Photo by Katie Miller
Something feels a little bit off about the cover of Weyes Blood’s new album, Front Row Seat to Earth. The first thing to notice is Natalie Mering, the sole member of Weyes Blood, reclining in a shiny blue suit and a pair of dirty white sneakers. But step back a bit and scan the landscape behind her and the cheekily glamorous look of it seems a bit more unsettling. It’s a vast, open expanse of mountains and water, pools surrounding the narrow bank where she’s positioned. One way to look at it is as a peaceful, natural setting. But viewed another way, it might be seen as a barren wasteland: The end of civilization.
It’s not the first time that Weyes Blood (pronounced “wise blood”) has nodded to dystopia. In fact, one track on Front Row Seat—released in 2016 via Mexican Summer—explicitly deals with a rapidly deteriorating society (like the one we’re experiencing now) as viewed through screens. There’s some humor to it—the chorus goes “y-o-l-o-why,” making a palindromic pun—but through a gentle folk arrangement reminiscent of early ‘70s Joni Mitchell, Mering seeks solace through a period of uncomfortable transition: “Used to think it was bad/That we were all going mad/But now it’s fine to leave... Carry me through the waves of change.” It’s both terrifying and comforting.

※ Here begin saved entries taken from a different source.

/-- **Operator-norm derivative of the fractional smoothing families**: if `E`, `E'` are pinned on
the basis by `E s (b i) = m i^α e^{-s m i} • b i` and `E' s (b i) = m i^{α+1} e^{-s m i} • b i` for
`s > 0` (`m ≥ 0`, `α ≥ 0`), then `t ↦ E t` is differentiable at every `t > 0` as a map into
`H →L[ℝ] H` with derivative `-E' t`, i.e. `d/dt (A^α e^{-tA}) = -A^{α+1} e^{-tA}` in `B(H)`
(Henry 1981, Thm. 1.3.4 and Thm. 1.4.3; Pazy 1983, Thm. 2.6.13 (c)–(d)): the Taylor remainder
`E (t+h) - E t + h E' t` is diagonal with symbol of sup norm `≤ M(α, t) h²`
(`abs_rpow_mul_exp_taylor_le`). [cite: Henry1981, Thm. 1.3.4 and Thm. 1.4.3] -/
theorem hasDerivAt_of_basis_rpow_mul_exp_neg (hpos : ∀ i, 0 ≤ m i) {α β : ℝ} (hα : 0 ≤ α)
    (hαβ : α + 1 = β) {E E' : ℝ → H →L[ℝ] H}
    (hE : ∀ s i, 0 < s → E s (b i) = ((m i) ^ α * Real.exp (-(s * m i))) • b i)
    (hE' : ∀ s i, 0 < s → E' s (b i) = ((m i) ^ β * Real.exp (-(s * m i))) • b i)
    {t : ℝ} (ht : 0 < t) : HasDerivAt E (-(E' t)) t := by
  subst hαβ
  obtain ⟨σ, hσ⟩ := exists_lp_rpow_mul_exp_neg hpos hα
  obtain ⟨σ', hσ'⟩ := exists_lp_rpow_mul_exp_neg hpos (by linarith : 0 ≤ α + 1)
  have hEσ : ∀ s, 0 < s → E s = b.diagonalCLM (σ s) := fun s hs =>
    eq_diagonalCLM_of_forall_basis b fun i => by rw [hE s i hs, hσ s i hs]
  have hE'σ : E' t = b.diagonalCLM (σ' t) :=
    eq_diagonalCLM_of_forall_basis b fun i => by rw [hE' t i ht, hσ' t i ht]
  -- the explicit diagonal family `D s = diag(σ s)` agrees with `E` near `t`
  suffices hD : HasDerivAt (fun s => b.diagonalCLM (σ s)) (-(E' t)) t by
    refine hD.congr_of_eventuallyEq ?_
    filter_upwards [Ioi_mem_nhds ht] with s hs
    exact hEσ s hs
  rw [hE'σ, hasDerivAt_iff_isLittleO_nhds_zero, Asymptotics.isLittleO_iff]
  intro c hc
  obtain ⟨M, hM, hMb⟩ : ∃ M : ℝ, 0 < M ∧ ∀ h x : ℝ, |h| ≤ t / 2 → 0 ≤ x →
      |x ^ α * Real.exp (-((t + h) * x)) - x ^ α * Real.exp (-(t * x)) +
        h * (x ^ (α + 1) * Real.exp (-(t * x)))| ≤ M * h ^ 2 :=
    ⟨_, by positivity, fun h x hh hx => abs_rpow_mul_exp_taylor_le hα ht hh hx⟩
  have hδ : 0 < min (t / 2) (c / M) := lt_min (half_pos ht) (div_pos hc hM)
  filter_upwards [Metric.ball_mem_nhds (0 : ℝ) hδ] with h hh
  rw [Metric.mem_ball, dist_zero_right, Real.norm_eq_abs] at hh
  have hh2 : |h| < t / 2 := hh.trans_le (min_le_left _ _)
  have hhc : |h| < c / M := hh.trans_le (min_le_right _ _)
  have hth : 0 < t + h := by
    have := (abs_lt.1 hh2).1
    linarith
  rw [smul_neg, sub_neg_eq_add, ← diagonalCLM_sub, ← diagonalCLM_smul, ← diagonalCLM_add,
    Real.norm_eq_abs]
  refine norm_diagonalCLM_le_of_forall_le b _ (by positivity) fun i => ?_
  rw [lp.coeFn_add, lp.coeFn_sub, lp.coeFn_smul, Pi.add_apply, Pi.sub_apply, Pi.smul_apply,
    smul_eq_mul, hσ (t + h) i hth, hσ t i ht, hσ' t i ht, Real.norm_eq_abs]
  calc |(m i) ^ α * Real.exp (-((t + h) * m i)) - (m i) ^ α * Real.exp (-(t * m i)) +
          h * ((m i) ^ (α + 1) * Real.exp (-(t * m i)))|
      ≤ M * h ^ 2 := hMb h (m i) hh2.le (hpos i)
    _ = M * |h| * |h| := by rw [mul_assoc, abs_mul_abs_self, sq]
    _ ≤ c * |h| := by
        refine mul_le_mul_of_nonneg_right ?_ (abs_nonneg h)
        rw [lt_div_iff₀ hM] at hhc
        linarith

In a phone interview from her home in Los Angeles, Mering says that she’s always been fascinated by ideas of apocalypse and dystopia.
“I think it’s happening in our lifetime,” she says. “And it’s always been happening. It’s part of human experience, human civilization. There’s always a dark underbelly. Humans are founded on cataclysm, I think.”
When asked if she’s a pessimist, however, Mering argues that seeing darkness on the horizon doesn’t necessarily mean that she assumes the worst.
“No,” she says, pausing to sort out her perspective. “Maybe a realist? I don’t know. I try not to be too pessimistic, but I think it’s important to embrace the themes of dystopia, because it might be an inevitability. As elastic, evolutionary beings we can shift our perspectives and not see something dystopian as the end.”
If Weyes Blood’s music is infused with darkness, pessimistic or not, it’s delivered through beautifully elaborate vessels. While everything that Mering writes is beautiful, sometimes it’s stark in arrangement and sometimes it’s expansive and intricately composed. And sure, she goes to some uncomfortable places, whether it’s the black-screen view of the apocalypse in “Generation Why” or the breakup narrative of “Seven Words,” complete with a somewhat disturbing video featuring a physical altercation in the ocean. But whatever complex emotions Mering aims to convey through her music, she does so via songs that evoke a wide spectrum of classic pop, from Judee Sill to Fleetwood Mac.
To hear the production on Front Row Seat to Earth, it’s hard not to come away from it thinking it’s the kind of record that took years to make. And while Mering did spend a few months refining half of the songs on tour before recording them, she says that most of the songs came to her in spontaneous bursts.
“A lot of them were sort of like lightning strikes,” she says. “I was having very specific emotions and I sat down to write something and they came out fully formed. Others I wrote in pieces, but mostly it’s kind of like a weird moment where it happens all at once. The words kind of trickle in later. A lot of the record I had been touring before I recorded it. It’s a key point in the process I think. When you go in and record it, you want to know it like the back of your hand.”
Weyes Blood is a solo project, with each song written by Mering herself. Yet the album features production and drums from Chris Cohen, formerly of Deerhoof, and of late she’s collaborated with other artists. Last year she made an appearance on Drugdealer’s The End of Comedy, and in January she released a collaborative EP with psychedelic pop weirdo Ariel Pink titled Tears on Fire. Mering says that she has a system for how she likes to make her own records, but working with other artists gives her an opportunity to see a different approach.
“I think because I’ve been a solo musician for so long I do enjoy a collaboration,” she says. “When I get a chance to work with someone else, I embrace the opportunity. It’s fun. Doing everything by yourself takes a lot of existential strength. You carry all this weight by yourself. But when you collaborate, you can lean on each other.
“I’m pretty set in my ways of what I like, but occasionally I’ll learn to have more of an attitude shift,” she says of the collaborative process. “Generally, I do what I do. But I appreciate seeing another perspective. There’s lots of elements to making a record, so seeing how other people do it is interesting to me.”
Weyes Blood’s songs might have listeners thinking about the world’s end, or they might help nurse a broken heart. Or maybe they’ll inspire some deep, critical thought. But more than anything, Mering just hopes they inspire some kind of emotional reaction.
“I guess if I make somebody cry at a performance or something and they say, ‘I cried it was so beautiful,’ it’s good, it’s a nice release. So yeahhhh,” she says, affecting a wry tone. “I like making people cry.